• _DATA RECORDS_:
import Literature.Computability.QuantumComplexity.HadamardGadgetHopSimulation
import Literature.Computability.QuantumComplexity.PostBQPToPostIQP
import HarnessLib

/-!
# The Hadamard-gadget family: post-selected statistics are transferred (BJS Theorem 1)

Topic `Literature/Computability/QuantumComplexity`; fourth file of the `HGadget.Hop` line of the discharge
of the named fact `PostBQPWith_subset_PostIQPWith` (`PostBQPToPostIQP.lean`; M. J. Bremner, R. Jozsa,
D. J. Shepherd, Proc. R. Soc. A 467 (2011) = arXiv:1005.1407, Thm. 1 and its proof, p. 7), after
`HadamardGadgetStates.lean`, `HadamardGadgetCompiler.lean`, `HadamardGadgetHopSimulation.lean` (named
`Hop…` to stay clear of the other line's `HadamardGadgetFamily.lean`, which defines `HGadget.gadgetFamily`
from the table-based rewriting; the present `HGadget.Hop.gadgetFamily` is the family of the hop
compiler, the one the uniformity machine `HadamardGadgetAsm/Prog/Loop/Phases/Machine.lean` prints).

* `HGadget.Hop.gadgetFamily F : PostIQPFamily` — the compiled family of a Clifford+T family `F` (its
  diagonal part `gadgetCircuit (F.circ n)`, its ancilla count and post-selection block);
* the Born rule for the compiled family: the output state is a unit vector (`normSq_gadgetState`),
  event probabilities are sums of squared amplitudes (`toReal_bornPMF_map_ofFn`), and the
  post-selection / joint acceptance events of `PostIQPFamily` are the events `PostZero` (and
  "output wire `n` reads `1`") of the simulation theorem (`postselectProbOn_gadgetFamily`,
  `jointAcceptProbOn_gadgetFamily`);
* **`HGadget.Hop.postselectProbOn_eq` / `HGadget.Hop.jointAcceptProbOn_eq`**: for an oracle-free family and
  an input on which the given family post-selects with positive probability,
  `Pr'[post] = 2^{-N s_f} · Pr[post]` and `Pr'[acc ∧ post] = 2^{-N s_f} · Pr[acc ∧ post]`;
* **`HGadget.Hop.postDecides_gadgetFamily`**: hence the compiled family decides, with the same tolerance
  `ε`, every language the given family decides in the sense of `PostBQPWith ε` — BJS: "with the same
  output conditional probabilities as originally";
* `PostBQPWith_subset_PostIQPWith_of_uniform`: the named fact follows from the uniformity of the
  compiled family (the subject of the remaining files).

## References

* M. J. Bremner, R. Jozsa, D. J. Shepherd, Proc. R. Soc. A 467 (2011) 459–472, arXiv:1005.1407,
  Thm. 1 (proof, p. 7), Def. 3 (post-selected classes), §2.4 eq. (1).
* M. A. Nielsen, I. L. Chuang, *Quantum Computation and Quantum Information*, CUP 2010, §2.2.5
  (Born rule).
-/

noncomputable section

namespace Literature.Computability.QuantumComplexity

open Matrix Cryptography Finset
open Literature.Barriers.QuantumAdvantage (norm_circPhase)

namespace HGadget.Hop

/-! ### The compiled family -/

/-- **The compiled post-selected IQP family** of a Clifford+T family `F`: on inputs of length `n`,
the compiled diagonal part of `F.circ n`, its ancilla wires, and the post-selection block
`n + 1, …, n + postLen`. [cite: BremnerJozsaShepherdPRSA2011, Thm. 1 (proof)] -/
def gadgetFamily (F : QCircuitFamily cliffordT) : PostIQPFamily where
  ancillas n := ancillas n (F.ancillas n) (F.circ n)
  diag n := gadgetCircuit (F.circ n)
  postLen n := postLen n (F.ancillas n) (F.circ n)

/-! ### The output state is a unit vector -/

/-- A diagonal of unit-modulus phases preserves the norm. [folklore] -/
theorem normSq_diagonal_mulVec {W : ℕ} {d : QReg W → ℂ} (hd : ∀ z, ‖d z‖ = 1) (v : QReg W → ℂ) :
    normSq (diagonal d *ᵥ v) = normSq v := by
  unfold normSq
  refine Finset.sum_congr rfl fun z _ => ?_
  rw [mulVec_diagonal, norm_mul, hd z, one_mul]

variable {n m : ℕ} (C : QCircuit cliffordT (n + m))

/-- **The output state of the compiled IQP circuit is a unit vector** (`H^{⊗W}` is unitary and the
diagonal part has unit-modulus phases). [cite: NielsenChuang2010, §2.2.5] -/
theorem normSq_gadgetState (x : QReg n) : normSq (gadgetState C x) = 1 := by
  rw [gadgetState_eq, normSq_mulVec_of_mem_unitaryGroup (hGateAll_mem_unitaryGroup_holds _),
    normSq_diagonal_mulVec (norm_circPhase _), initState,
    normSq_mulVec_of_mem_unitaryGroup (hGateAll_mem_unitaryGroup_holds _), normSq_basisState]

/-! ### Born probabilities of events of measured strings -/

/-- **Born rule for events of measured strings**: for a unit vector `v`, the probability that the
measured string (all wires, read as a list) lies in `E` is the sum of `|v(z)|²` over the labels read
into `E`. [cite: NielsenChuang2010, §2.2.5] -/
theorem toReal_bornPMF_map_ofFn {W : ℕ} {v : QReg W → ℂ} (hv : normSq v = 1) (E : Set (List Bool))
    [DecidablePred (· ∈ E)] :
    (((bornPMF v).map List.ofFn).toOuterMeasure E).toReal = ∑ z : QReg W, if List.ofFn z ∈ E then ‖v z‖ ^ 2 else 0 := by
  have happ : ∀ z, bornPMF v z = ENNReal.ofReal (‖v z‖ ^ 2) := bornPMF_apply_of_sum_eq_one hv
  rw [PMF.toOuterMeasure_map_apply, PMF.toOuterMeasure_apply, tsum_fintype, ENNReal.toReal_sum (fun z _ => ?_)]
  · refine Finset.sum_congr rfl fun z _ => ?_
    simp only [Set.indicator, Set.mem_preimage]
    split_ifs
    · rw [happ, ENNReal.toReal_ofReal (sq_nonneg _)]
    · rfl
  · simp only [Set.indicator]
    split_ifs
    · rw [happ]; exact ENNReal.ofReal_ne_top
    · exact ENNReal.zero_ne_top

/-- Reading position `i` of the measured string. [folklore] -/
theorem getD_ofFn {W : ℕ} (z : QReg W) (i : ℕ) :
    (List.ofFn z).getD i false = if h : i < W then z ⟨i, h⟩ else false := by
  by_cases h : i < W
  · rw [dif_pos h, List.getD_eq_getElem _ _ (by simpa using h), List.getElem_ofFn]
  · rw [dif_neg h, List.getD_eq_default _ _ (by simpa using h)]

/-- **The post-selection event of `PostIQPFamily` is `PostZero`** (for `N ≥ 2`, when the whole block
`n + 1, …, n + postLen` consists of wires of the circuit). [cite: BremnerJozsaShepherdPRSA2011, Def. 3] -/
theorem ofFn_mem_iqpPostselectStrings_iff (hN : 2 ≤ n + m) (z : QReg (width C)) :
    List.ofFn z ∈ iqpPostselectStrings n (postLen n m C) ↔ PostZero C z := by
  have hpl := n_add_postLen C
  have hW : n + postLen n m C < width C := by rw [hpl, width, width_eq]; omega
  simp only [iqpPostselectStrings, Set.mem_setOf_eq, getD_ofFn, PostZero]
  constructor
  · rintro ⟨h1, h2⟩ w hw
    rcases hw with hw | ⟨hw1, hw2⟩
    · have := h1 w hw; rwa [dif_pos w.2] at this
    · have := h2 ((w : ℕ) - (n + 1)) (by omega)
      rwa [dif_pos (by omega), show (⟨n + 1 + ((w : ℕ) - (n + 1)), _⟩ : Fin (width C)) = w from Fin.ext (by simp; omega)] at this
  · intro h
    refine ⟨fun i hi => ?_, fun j hj => ?_⟩
    · rw [dif_pos (by omega)]; exact h _ (Or.inl hi)
    · rw [dif_pos (by omega)]; exact h _ (Or.inr ⟨by simp, by simp; omega⟩)

/-- The acceptance event is "the output wire `n` reads `1`". [cite: BremnerJozsaShepherdPRSA2011, Def. 3] -/
theorem ofFn_mem_iqpAcceptStrings_iff (z : QReg (width C)) :
    List.ofFn z ∈ iqpAcceptStrings n ↔ z (outWire C) = true := by
  simp only [iqpAcceptStrings, Set.mem_setOf_eq, getD_ofFn]
  rw [dif_pos (show n < width C from (outWire C).2)]
  rfl

/-! ### The statistics of the compiled family -/

/-- The post-selection probability of the compiled family as a Born sum over `PostZero`.
[cite: BremnerJozsaShepherdPRSA2011, §2.4 eq. (1)] -/
theorem postselectProbOn_gadgetFamily (F : QCircuitFamily cliffordT) (x : List Bool)
    (hN : 2 ≤ x.length + F.ancillas x.length) :
    (gadgetFamily F).postselectProbOn x =
      ∑ z : QReg (width (F.circ x.length)), if PostZero (F.circ x.length) z then ‖gadgetState (F.circ x.length) x.get z‖ ^ 2 else 0 := by
  classical
  rw [PostIQPFamily.postselectProbOn]
  change ((((bornPMF (gadgetState (F.circ x.length) x.get)).map List.ofFn).toOuterMeasure
    (iqpPostselectStrings x.length (postLen x.length (F.ancillas x.length) (F.circ x.length)))).toReal) = _
  rw [toReal_bornPMF_map_ofFn (normSq_gadgetState _ _)]
  refine Finset.sum_congr rfl fun z _ => ?_
  simp only [ofFn_mem_iqpPostselectStrings_iff (F.circ x.length) hN]

/-- The joint acceptance probability of the compiled family as a Born sum over `PostZero ∧ out = 1`.
[cite: BremnerJozsaShepherdPRSA2011, §2.4 eq. (1)] -/
theorem jointAcceptProbOn_gadgetFamily (F : QCircuitFamily cliffordT) (x : List Bool)
    (hN : 2 ≤ x.length + F.ancillas x.length) :
    (gadgetFamily F).jointAcceptProbOn x =
      ∑ z : QReg (width (F.circ x.length)), if (PostZero (F.circ x.length) z ∧ z (outWire (F.circ x.length)) = true)
        then ‖gadgetState (F.circ x.length) x.get z‖ ^ 2 else 0 := by
  classical
  rw [PostIQPFamily.jointAcceptProbOn]
  change ((((bornPMF (gadgetState (F.circ x.length) x.get)).map List.ofFn).toOuterMeasure
    (iqpAcceptStrings x.length ∩ iqpPostselectStrings x.length (postLen x.length (F.ancillas x.length) (F.circ x.length)))).toReal) = _
  rw [toReal_bornPMF_map_ofFn (normSq_gadgetState _ _)]
  refine Finset.sum_congr rfl fun z _ => ?_
  simp only [Set.mem_inter_iff, ofFn_mem_iqpPostselectStrings_iff (F.circ x.length) hN, ofFn_mem_iqpAcceptStrings_iff,
    and_comm]

/-! ### The statistics of the given family -/

/-- The post-selection probability of a Clifford+T family as a Born sum over "wire `1` reads `1`".
[cite: Aaronson2005, Def. 1] -/
theorem postselectProbOn_eq_sum (F : QCircuitFamily cliffordT) (x : List Bool) (hN : 2 ≤ x.length + F.ancillas x.length) :
    F.postselectProbOn 0 x = ∑ y : QReg (x.length + F.ancillas x.length),
      if y ⟨1, hN⟩ = true then ‖((F.circ x.length).mat *ᵥ basisState (padInput x.get (F.ancillas x.length))) y‖ ^ 2 else 0 := by
  classical
  rw [QCircuitFamily.postselectProbOn, QCircuit.postselectProb, QCircuit.probEvent, Finset.sum_filter]
  refine Finset.sum_congr rfl fun y _ => ?_
  have h : y ∈ QCircuit.postselectEvent (x.length + F.ancillas x.length) ↔ y ⟨1, hN⟩ = true :=
    ⟨fun ⟨_, hy⟩ => hy, fun hy => ⟨hN, hy⟩⟩
  simp only [h]
  rfl

/-- The joint acceptance probability of a Clifford+T family as a Born sum over "wires `0`, `1` read `1`".
[cite: Aaronson2005, Def. 1] -/
theorem jointAcceptProbOn_eq_sum (F : QCircuitFamily cliffordT) (x : List Bool) (hN : 2 ≤ x.length + F.ancillas x.length) :
    F.jointAcceptProbOn 0 x = ∑ y : QReg (x.length + F.ancillas x.length),
      if (y ⟨1, hN⟩ = true ∧ y ⟨0, by omega⟩ = true) then
        ‖((F.circ x.length).mat *ᵥ basisState (padInput x.get (F.ancillas x.length))) y‖ ^ 2 else 0 := by
  classical
  rw [QCircuitFamily.jointAcceptProbOn, QCircuit.jointAcceptProb, QCircuit.probEvent, Finset.sum_filter]
  refine Finset.sum_congr rfl fun y _ => ?_
  have h : y ∈ QCircuit.jointAcceptEvent (x.length + F.ancillas x.length) ↔ (y ⟨1, hN⟩ = true ∧ y ⟨0, by omega⟩ = true) :=
    ⟨fun ⟨_, hy0, hy1⟩ => ⟨hy1, hy0⟩, fun ⟨hy1, hy0⟩ => ⟨hN, hy0, hy1⟩⟩
  simp only [h]
  rfl

/-- If the post-selection probability is positive, the circuit has at least two wires.
[cite: Aaronson2005, Def. 1] -/
theorem two_le_of_postselectProbOn_pos (F : QCircuitFamily cliffordT) (x : List Bool) (h : 0 < F.postselectProbOn 0 x) :
    2 ≤ x.length + F.ancillas x.length := by
  classical
  by_contra hN
  have hz : F.postselectProbOn 0 x = 0 := by
    rw [QCircuitFamily.postselectProbOn, QCircuit.postselectProb, QCircuit.probEvent]
    refine Finset.sum_eq_zero fun y hy => ?_
    rw [Finset.mem_filter] at hy
    obtain ⟨h1, -⟩ := hy.2
    omega
  rw [hz] at h
  exact lt_irrefl _ h

/-- Splitting a Born sum over an event by the value of one more wire. [folklore] -/
theorem sum_ite_eq_add_sum_ite_and {ι : Type*} [Fintype ι] (P : ι → Prop) [DecidablePred P] (g : ι → Bool) (f : ι → ℝ) :
    (∑ i, if P i then f i else 0) = (∑ i, if (P i ∧ g i = true) then f i else 0) + ∑ i, if (P i ∧ g i = false) then f i else 0 := by
  rw [← Finset.sum_add_distrib]
  refine Finset.sum_congr rfl fun i _ => ?_
  by_cases hP : P i <;> cases g i <;> simp [hP]

/-! ### Transfer of the statistics (BJS Theorem 1, proof) -/

/-- **`Pr'[post] = 2^{-N s_f} · Pr[post]`**: the post-selection probability of the compiled family is
the constant of the simulation times that of the given oracle-free family (on every input on which the
latter post-selects with positive probability). [cite: BremnerJozsaShepherdPRSA2011, Thm. 1 (proof: "the same output conditional probabilities … now conditioned on the new extra post-selections too")] -/
theorem postselectProbOn_eq (F : QCircuitFamily cliffordT) (hF : F.IsOracleFree) (x : List Bool)
    (hpos : 0 < F.postselectProbOn 0 x) :
    (gadgetFamily F).postselectProbOn x = gadgetConst (F.circ x.length) * F.postselectProbOn 0 x := by
  classical
  have hN := two_le_of_postselectProbOn_pos F x hpos
  rw [postselectProbOn_gadgetFamily F x hN, postselectProbOn_eq_sum F x hN,
    sum_ite_eq_add_sum_ite_and (PostZero (F.circ x.length)) (fun z => z (outWire (F.circ x.length))),
    sum_ite_eq_add_sum_ite_and (fun y : QReg (x.length + F.ancillas x.length) => y ⟨1, hN⟩ = true) (fun y => y ⟨0, by omega⟩),
    mul_add, gadget_eventSum_eq (F.circ x.length) (hF _) hN x.get true, gadget_eventSum_eq (F.circ x.length) (hF _) hN x.get false]

/-- **`Pr'[acc ∧ post] = 2^{-N s_f} · Pr[acc ∧ post]`.** [cite: BremnerJozsaShepherdPRSA2011, Thm. 1 (proof)] -/
theorem jointAcceptProbOn_eq (F : QCircuitFamily cliffordT) (hF : F.IsOracleFree) (x : List Bool)
    (hpos : 0 < F.postselectProbOn 0 x) :
    (gadgetFamily F).jointAcceptProbOn x = gadgetConst (F.circ x.length) * F.jointAcceptProbOn 0 x := by
  classical
  have hN := two_le_of_postselectProbOn_pos F x hpos
  rw [jointAcceptProbOn_gadgetFamily F x hN, jointAcceptProbOn_eq_sum F x hN,
    gadget_eventSum_eq (F.circ x.length) (hF _) hN x.get true]

/-- **The compiled family decides what the given family decides, with the same tolerance.** If a
uniform-or-not, oracle-free Clifford+T family post-decides `L` with tolerance `ε` in the sense of
`PostBQPWith ε` (conditional probabilities `≥ 1 - ε` / `≤ ε`, post-selection probability positive),
then `gadgetFamily F` post-decides `L` with tolerance `ε` in the sense of `PostIQPFamily.PostDecides`.
[cite: BremnerJozsaShepherdPRSA2011, Thm. 1 (proof, p. 7)] -/
theorem postDecides_gadgetFamily {ε : ℝ} {L : Language Bool} {F : QCircuitFamily cliffordT} (hF : F.IsOracleFree)
    (h : ∀ x, 0 < F.postselectProbOn 0 x ∧
      (x ∈ L → 1 - ε ≤ F.condAcceptProbOn 0 x) ∧ (x ∉ L → F.condAcceptProbOn 0 x ≤ ε)) :
    (gadgetFamily F).PostDecides L ε := by
  intro x
  obtain ⟨hpos, hyes, hno⟩ := h x
  have hK := gadgetConst_pos (F.circ x.length)
  rw [postselectProbOn_eq F hF x hpos, jointAcceptProbOn_eq F hF x hpos]
  have hcond : F.condAcceptProbOn 0 x = F.jointAcceptProbOn 0 x / F.postselectProbOn 0 x := rfl
  refine ⟨mul_pos hK hpos, fun hx => ?_, fun hx => ?_⟩
  · have h1 := hyes hx
    rw [hcond, le_div_iff₀ hpos] at h1
    nlinarith
  · have h1 := hno hx
    rw [hcond, div_le_iff₀ hpos] at h1
    nlinarith

/-- **BJS Theorem 1 (inclusion form) from the uniformity of the compiled family.** If the compiled
family of every uniform oracle-free Clifford+T family is uniform, then `PostBQPWith ε ⊆ PostIQPWith ε`
for every `ε`. [cite: BremnerJozsaShepherdPRSA2011, Thm. 1] -/
theorem PostBQPWith_subset_PostIQPWith_of_uniform
    (hU : ∀ F : QCircuitFamily cliffordT, F.IsOracleFree → F.IsUniform → (gadgetFamily F).IsUniform) :
    PostBQPWith_subset_PostIQPWith := by
  rintro ε L ⟨F, hF, hFu, h⟩
  exact ⟨gadgetFamily F, hU F hF hFu, postDecides_gadgetFamily hF h⟩

end HGadget.Hop

end Literature.Computability.QuantumComplexity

• _TASK PROMPT_: Please retype the top of the data exactly, down to and including the line that holds "# The Hadamard-gadget", and nothing further.

• _RESULT_:
import Literature.Computability.QuantumComplexity.HadamardGadgetHopSimulation
import Literature.Computability.QuantumComplexity.PostBQPToPostIQP
import HarnessLib

/-!
# The Hadamard-gadget family: post-selected statistics are transferred (BJS Theorem 1)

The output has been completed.